I have a background in silverware and none whatsoever in refining - so I know how much silver was originally plated onto flatware but I have no idea what the cost is to remove it. So my question is simply what is the cost to remove the silverplate from say 10,000 silverplate forks? Furthermore, what is the standard method for doing this - does the technology exist to do this effectively (ie recover the majority of silver on the fork)? Simply put, how much would it cost me to recover the silver from 10,000 silverplate forks and what percent of the silver on the forks could I expect to recover? Which refining company would be able to help me with this?


----------



## goldsilverpro (Nov 22, 2010)

I may be wrong, but I doubt if you can find a refiner that would accept that job. There is really no good way that I know of to process this material. However, I did come up with an electrolytic cyanide method, years ago, that worked pretty well. To use it, you would either have to rack the pieces individually or use a barrel plater. A second possibility is to use the sulfuric stripper - however, you'll have to figure out how to get the silver out of the sulfuric. Thirdly, you could use hot 95 sulfuric/5 nitric, but that is dangerous, slow, and probably expensive.

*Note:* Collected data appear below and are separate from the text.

/-! ## §3 The closed-form two-sided law from a positive solution -/

/-- **THE SHARP TWO-SIDED LAW FROM A POSITIVE SOLUTION** (weighted scheme `t·ptGraphSwap ν^{⊗} e 1 + (1−t)·prodKernel w M`, idle cold kernels, exact hot sampler, `m ≥ 1`, distinct
endpoints, `0 < t < 1`, `w_0 > 0`, `h = (1−t)w_0`; `c > 0`, `ρ > 0` solving the vertex equations): for every content `u`,
**`((1−ρ)/ρ)·log((1−ν(u))·Σ_kc_k/(4√(Σ_kc_k²))) ≤ t_mix(1/4) ≤ ⌈(1/ρ)·log(4h/ρ)⌉`**. [ours] -/
theorem graphScheme_sharp_two_sided_mode (hm : 1 ≤ m) (he : ∀ r, (e r).1 ≠ (e r).2) (hν : ∀ v, 0 < ν v) (hν1 : ∑ v, ν v = 1) (hM0 : ∀ u v, M 0 u v = ν v)
    (hidle : ∀ i : Fin K, ∀ u v, M i.succ u v = if v = u then 1 else 0) (hw0 : ∀ k, 0 ≤ w k) (hw00 : 0 < w 0) (hw1 : ∑ k, w k = 1) (ht0 : 0 < t) (ht1 : t < 1)
    (hP : ∀ x y, P x y = t * ptGraphSwap (fun _ : Fin (K + 1) => ν) e (fun _ => Equiv.refl S) x y + (1 - t) * prodKernel w M x y)
    {c : Fin (K + 1) → ℝ} {ρ : ℝ} (hρ0 : 0 < ρ) (hc : ∀ k, 0 < c k)
    (hvertex : ∀ k : Fin (K + 1), t / m * ∑ r : Fin m, ((if k = (e r).1 then c (e r).2 - c (e r).1 else 0) + (if k = (e r).2 then c (e r).1 - c (e r).2 else 0))
      - (if k = 0 then (1 - t) * w 0 * c k else 0) = -ρ * c k) (u : S) :
    (1 - ρ) / ρ * Real.log ((1 - ν u) * (∑ k : Fin (K + 1), c k) / (4 * Real.sqrt (∑ k : Fin (K + 1), c k ^ 2)))
        ≤ (mixingTime P (tensorFun (fun _ : Fin (K + 1) => ν)) (1 / 4) : ℝ) ∧
      mixingTime P (tensorFun (fun _ : Fin (K + 1) => ν)) (1 / 4) ≤ ⌈1 / ρ * Real.log (4 * ((1 - t) * w 0) / ρ)⌉₊ := by
  have hh0 : 0 < (1 - t) * w 0 := mul_pos (by linarith) hw00
  have hM := (homLadder_kernels hν hν1 hM0 hidle).1
  have hw01 : w 0 ≤ 1 := by
    calc w 0 ≤ ∑ k, w k := Finset.single_le_sum (fun k _ => hw0 k) (mem_univ 0)
      _ = 1 := hw1
  -- sizes from chapter AI files 1–2
  have hrho := groundState_rho_le_hot e hc ht0.le hvertex
  have hρ1 : ρ < 1 := by
    have hK1 : (1 : ℝ) ≤ (K : ℝ) + 1 := by have : (0 : ℝ) ≤ K := Nat.cast_nonneg K; linarith
    have h1 : ρ ≤ ρ * ((K : ℝ) + 1) := le_mul_of_one_le_right hρ0.le hK1
    nlinarith
  have hmin := groundState_hot_is_min e hm ht0 hρ0 hc hvertex
  have htr := groundState_trace e hvertex
  have hen := groundState_energy e hvertex
  have hS : 0 < ∑ k : Fin (K + 1), c k := by
    have : c 0 ≤ ∑ k : Fin (K + 1), c k := Finset.single_le_sum (fun k _ => (hc k).le) (mem_univ 0)
    linarith [hc 0]
  have hS2 : 0 < ∑ k : Fin (K + 1), c k ^ 2 := by
    have : c 0 ^ 2 ≤ ∑ k : Fin (K + 1), c k ^ 2 := Finset.single_le_sum (fun k _ => sq_nonneg (c k)) (mem_univ 0)
    nlinarith [hc 0]
  -- the `c_0` form of the vertex equations
  have hvertex' : ∀ k : Fin (K + 1), t / m * ∑ r : Fin m, ((if k = (e r).1 then c (e r).2 - c (e r).1 else 0) + (if k = (e r).2 then c (e r).1 - c (e r).2 else 0))
      - (if k = 0 then (1 - t) * w 0 * c 0 else 0) = -ρ * c k := by
    intro k
    have := hvertex k
    by_cases hk : k = 0
    · subst hk; exact this
    · rw [if_neg hk] at this ⊢; exact this
  -- lazy form, ceiling, convergence
  have hPl : ∀ x y, P x y = t * ptGraphProposal e (fun _ => Equiv.refl S) x y + (1 - t) * w 0 * coordKernel M 0 x y + (1 - t - (1 - t) * w 0) * (if y = x then 1 else 0) :=
    fun x y => by rw [hP, graphScheme_lazyForm e hm he hν hidle hw1]
  have hceil := graphScheme_mixingTime_le_mode e (h := (1 - t) * w 0) hm he ht0 hh0 (by nlinarith) hν hν1 hM hM0 hPl hρ0 hρ1.le (hc 0) hmin
    hvertex' (show (0 : ℝ) < 1 / 4 by norm_num)
  have hconv : ∃ t₀, worstTvDist P (tensorFun (fun _ : Fin (K + 1) => ν)) t₀ ≤ 1 / 4 :=
    ⟨_, graphScheme_worstTvDist_le_of_ge_log e (h := (1 - t) * w 0) hm he ht0 hh0 (by nlinarith) hν hν1 hM hM0 hPl hρ0 hρ1.le (hc 0) hmin
      hvertex' (show (0 : ℝ) < 1 / 4 by norm_num) (Nat.le_ceil _)⟩
  -- the floor with `D = √(Σc²)`
  set D : ℝ := Real.sqrt (∑ k : Fin (K + 1), c k ^ 2) with hD
  have hD0 : 0 < D := Real.sqrt_pos.mpr hS2
  have hD2 : (t / m * ∑ r : Fin m, (c (e r).1 - c (e r).2) ^ 2 + (1 - t) * w 0 * c 0 ^ 2) / ρ ≤ D ^ 2 := by
    rw [hD, Real.sq_sqrt hS2.le, ← hen]
    field_simp
    exact le_rfl
  have hfloor := graphScheme_mode_mixingTime_ge_energy e hm he hν hν1 hM0 hidle hw0 hw1 ht0 ht1 hP hvertex' hρ0 hρ1 hconv hD0 hD2 u
  rw [abs_of_nonneg hS.le] at hfloor
  -- the ceiling's logarithm: `Σc/(c_0/4) = 4h/ρ`
  have hlog : (∑ k : Fin (K + 1), c k) / (c 0 * (1 / 4)) = 4 * ((1 - t) * w 0) / ρ := by
    rw [div_eq_div_iff (mul_pos (hc 0) (by norm_num)).ne' hρ0.ne']
    calc (∑ k : Fin (K + 1), c k) * ρ = ρ * ∑ k : Fin (K + 1), c k := mul_comm _ _
      _ = (1 - t) * w 0 * c 0 := htr
      _ = 4 * ((1 - t) * w 0) * (c 0 * (1 / 4)) := by ring
  rw [hlog] at hceil
  exact ⟨hfloor, hceil⟩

Here's a list of the various standard specifications of silverplate from the Butts and Coxe silver book. I don't know whether the items are stamped this way, or not, but I think many are.

Half plate - 1 tr.oz. of silver per gross (144 pieces) of teaspoons
Standard plate - 2 oz/gross
Double plate - 4 oz/gross
Triple plate - 6 oz/gross
Quadruple plate - 8 oz/gross
Federal Specification - 9 oz/gross

The silver thickness on these ranges from .00015" to .00125". At a $27 silver spot, that figures from $0.022 to $0.187 per square inch of surface area.



*BTW*, here's an easy new way to convert plating thicknesses to dollars per square inch.

For Gold: (plating thickness in inches) x 10.18 x spot price = $ value/square inch
For silver: (plating thickness in inches) x 5.53 x spot price = $ value/square inch

Why this works:

Please note that the plating thickness in inches = the number of cubic inches of one square inch. Example: .00015" x 1" x 1" = .00015 cu.in.

A cu.in. of gold weighs 10.18 tr.oz. A cu.in. of silver weighs 5.53 tr.oz.

In practice, the values run slightly less, since the density of plating is always slightly less than the theoretical density, due to alloying ingredients, inclusions, and/or porosity.


----------



## Anonymous (Nov 22, 2010)

What about 1,000,000 plated forks? You know what you are doing and I have the material so why don't we work together on this?


----------



## goldsilverpro (Nov 22, 2010)

silverscrape said:


> What about 1,000,000 plated forks? You know what you are doing and I have the material so why don't we work together on this?



Explain what you have in mind more fully. PM me if you want.


----------



## adarnametal (Feb 15, 2011)

This seems like a Nigerian scam :lol: 1 000 000 silverplated forks??
Where did you find all these?
I am starting trading silverplate now, I will tell you in one month if it was profitable!


----------